#### [How to complete this task]
Among the entries below, take the line with "set_option linter.dupNamespace false" and the line with "rintro ⟨ε₁, hε₁, h₁⟩", and output them and every line between them exactly, with nothing else.

[Available data Boundary: Start]

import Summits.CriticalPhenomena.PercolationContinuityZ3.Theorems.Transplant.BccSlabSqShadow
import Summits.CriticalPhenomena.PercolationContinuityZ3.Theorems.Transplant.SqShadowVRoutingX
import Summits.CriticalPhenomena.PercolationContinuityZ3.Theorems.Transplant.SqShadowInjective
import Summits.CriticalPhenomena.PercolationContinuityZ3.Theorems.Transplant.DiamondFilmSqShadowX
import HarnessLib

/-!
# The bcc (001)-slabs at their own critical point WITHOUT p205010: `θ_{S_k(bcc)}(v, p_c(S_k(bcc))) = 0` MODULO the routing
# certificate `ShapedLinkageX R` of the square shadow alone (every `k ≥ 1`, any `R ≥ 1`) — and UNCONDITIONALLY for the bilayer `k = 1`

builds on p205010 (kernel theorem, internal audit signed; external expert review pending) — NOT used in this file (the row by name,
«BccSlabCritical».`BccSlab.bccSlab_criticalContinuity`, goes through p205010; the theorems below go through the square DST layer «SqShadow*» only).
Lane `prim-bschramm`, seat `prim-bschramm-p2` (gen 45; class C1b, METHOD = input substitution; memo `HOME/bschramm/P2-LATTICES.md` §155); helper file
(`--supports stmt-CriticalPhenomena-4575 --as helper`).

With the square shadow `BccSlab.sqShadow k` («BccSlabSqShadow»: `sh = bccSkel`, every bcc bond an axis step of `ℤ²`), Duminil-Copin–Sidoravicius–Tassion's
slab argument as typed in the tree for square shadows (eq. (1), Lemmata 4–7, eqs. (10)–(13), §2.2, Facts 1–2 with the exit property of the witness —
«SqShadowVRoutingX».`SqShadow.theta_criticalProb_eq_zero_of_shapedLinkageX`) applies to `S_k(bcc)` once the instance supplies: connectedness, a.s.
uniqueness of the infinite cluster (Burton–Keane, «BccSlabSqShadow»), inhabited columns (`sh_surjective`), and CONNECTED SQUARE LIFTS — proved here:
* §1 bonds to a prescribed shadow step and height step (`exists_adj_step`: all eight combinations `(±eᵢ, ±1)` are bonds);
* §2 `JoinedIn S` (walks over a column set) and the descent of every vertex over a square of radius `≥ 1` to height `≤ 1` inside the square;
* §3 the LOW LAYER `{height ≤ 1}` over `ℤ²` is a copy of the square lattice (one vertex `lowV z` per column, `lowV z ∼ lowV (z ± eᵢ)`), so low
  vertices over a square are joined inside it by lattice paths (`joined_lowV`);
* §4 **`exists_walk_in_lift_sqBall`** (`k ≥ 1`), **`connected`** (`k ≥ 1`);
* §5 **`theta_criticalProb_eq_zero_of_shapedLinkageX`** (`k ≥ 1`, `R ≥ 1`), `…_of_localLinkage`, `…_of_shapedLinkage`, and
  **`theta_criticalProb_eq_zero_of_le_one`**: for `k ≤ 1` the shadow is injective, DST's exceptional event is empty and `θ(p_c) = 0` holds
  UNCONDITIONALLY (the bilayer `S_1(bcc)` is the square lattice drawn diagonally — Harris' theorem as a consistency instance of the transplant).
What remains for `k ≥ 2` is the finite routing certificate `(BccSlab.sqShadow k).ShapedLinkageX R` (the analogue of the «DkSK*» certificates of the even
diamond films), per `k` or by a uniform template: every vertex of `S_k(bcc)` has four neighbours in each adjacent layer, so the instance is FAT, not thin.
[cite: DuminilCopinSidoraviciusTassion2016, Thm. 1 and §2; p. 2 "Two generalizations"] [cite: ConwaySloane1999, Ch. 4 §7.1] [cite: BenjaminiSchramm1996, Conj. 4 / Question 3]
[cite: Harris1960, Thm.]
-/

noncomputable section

[Available data Boundary: End]
[Available data Boundary: Start]

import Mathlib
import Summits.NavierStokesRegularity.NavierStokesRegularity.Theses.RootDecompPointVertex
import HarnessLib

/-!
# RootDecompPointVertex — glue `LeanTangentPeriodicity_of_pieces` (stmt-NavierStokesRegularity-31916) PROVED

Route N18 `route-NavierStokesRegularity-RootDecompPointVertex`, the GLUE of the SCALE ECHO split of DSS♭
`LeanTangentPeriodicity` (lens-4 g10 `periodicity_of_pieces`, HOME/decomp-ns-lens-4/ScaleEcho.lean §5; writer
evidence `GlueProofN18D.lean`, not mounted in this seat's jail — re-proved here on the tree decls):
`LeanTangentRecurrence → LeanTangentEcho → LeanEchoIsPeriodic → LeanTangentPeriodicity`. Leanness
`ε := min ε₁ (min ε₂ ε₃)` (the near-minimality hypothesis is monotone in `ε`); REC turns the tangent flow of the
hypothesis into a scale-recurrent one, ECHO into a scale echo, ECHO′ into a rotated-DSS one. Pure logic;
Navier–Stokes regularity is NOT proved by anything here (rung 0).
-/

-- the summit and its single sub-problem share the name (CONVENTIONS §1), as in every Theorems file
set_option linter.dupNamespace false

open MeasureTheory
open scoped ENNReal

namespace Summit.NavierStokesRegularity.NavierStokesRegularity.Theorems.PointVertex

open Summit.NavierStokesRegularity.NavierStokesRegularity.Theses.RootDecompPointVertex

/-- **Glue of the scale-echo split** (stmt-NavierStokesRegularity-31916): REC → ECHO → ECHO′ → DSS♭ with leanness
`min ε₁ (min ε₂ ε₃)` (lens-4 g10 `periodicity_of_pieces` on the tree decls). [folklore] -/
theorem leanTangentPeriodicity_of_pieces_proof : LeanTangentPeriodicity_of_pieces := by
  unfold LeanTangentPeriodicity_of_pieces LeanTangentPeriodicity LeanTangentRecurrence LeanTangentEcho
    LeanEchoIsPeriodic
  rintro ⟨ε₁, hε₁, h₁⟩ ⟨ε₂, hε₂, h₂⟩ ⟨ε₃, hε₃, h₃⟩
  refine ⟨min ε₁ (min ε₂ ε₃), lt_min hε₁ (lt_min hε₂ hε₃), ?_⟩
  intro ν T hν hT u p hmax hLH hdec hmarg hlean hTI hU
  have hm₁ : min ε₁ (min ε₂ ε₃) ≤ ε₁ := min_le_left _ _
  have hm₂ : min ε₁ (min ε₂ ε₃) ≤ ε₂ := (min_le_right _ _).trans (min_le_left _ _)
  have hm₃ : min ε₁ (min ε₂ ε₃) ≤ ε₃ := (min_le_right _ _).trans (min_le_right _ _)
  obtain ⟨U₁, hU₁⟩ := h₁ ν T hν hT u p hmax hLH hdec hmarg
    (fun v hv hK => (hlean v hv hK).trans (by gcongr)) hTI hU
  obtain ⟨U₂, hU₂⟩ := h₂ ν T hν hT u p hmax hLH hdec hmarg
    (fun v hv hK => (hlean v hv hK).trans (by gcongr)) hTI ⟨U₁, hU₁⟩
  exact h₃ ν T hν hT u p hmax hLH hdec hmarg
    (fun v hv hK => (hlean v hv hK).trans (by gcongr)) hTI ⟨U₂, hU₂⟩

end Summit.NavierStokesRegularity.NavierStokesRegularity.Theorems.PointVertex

[Available data Boundary: End]

#### [Exercise response]
set_option linter.dupNamespace false

open MeasureTheory
open scoped ENNReal

namespace Summit.NavierStokesRegularity.NavierStokesRegularity.Theorems.PointVertex

open Summit.NavierStokesRegularity.NavierStokesRegularity.Theses.RootDecompPointVertex

/-- **Glue of the scale-echo split** (stmt-NavierStokesRegularity-31916): REC → ECHO → ECHO′ → DSS♭ with leanness
`min ε₁ (min ε₂ ε₃)` (lens-4 g10 `periodicity_of_pieces` on the tree decls). [folklore] -/
theorem leanTangentPeriodicity_of_pieces_proof : LeanTangentPeriodicity_of_pieces := by
  unfold LeanTangentPeriodicity_of_pieces LeanTangentPeriodicity LeanTangentRecurrence LeanTangentEcho
    LeanEchoIsPeriodic
  rintro ⟨ε₁, hε₁, h₁⟩ ⟨ε₂, hε₂, h₂⟩ ⟨ε₃, hε₃, h₃⟩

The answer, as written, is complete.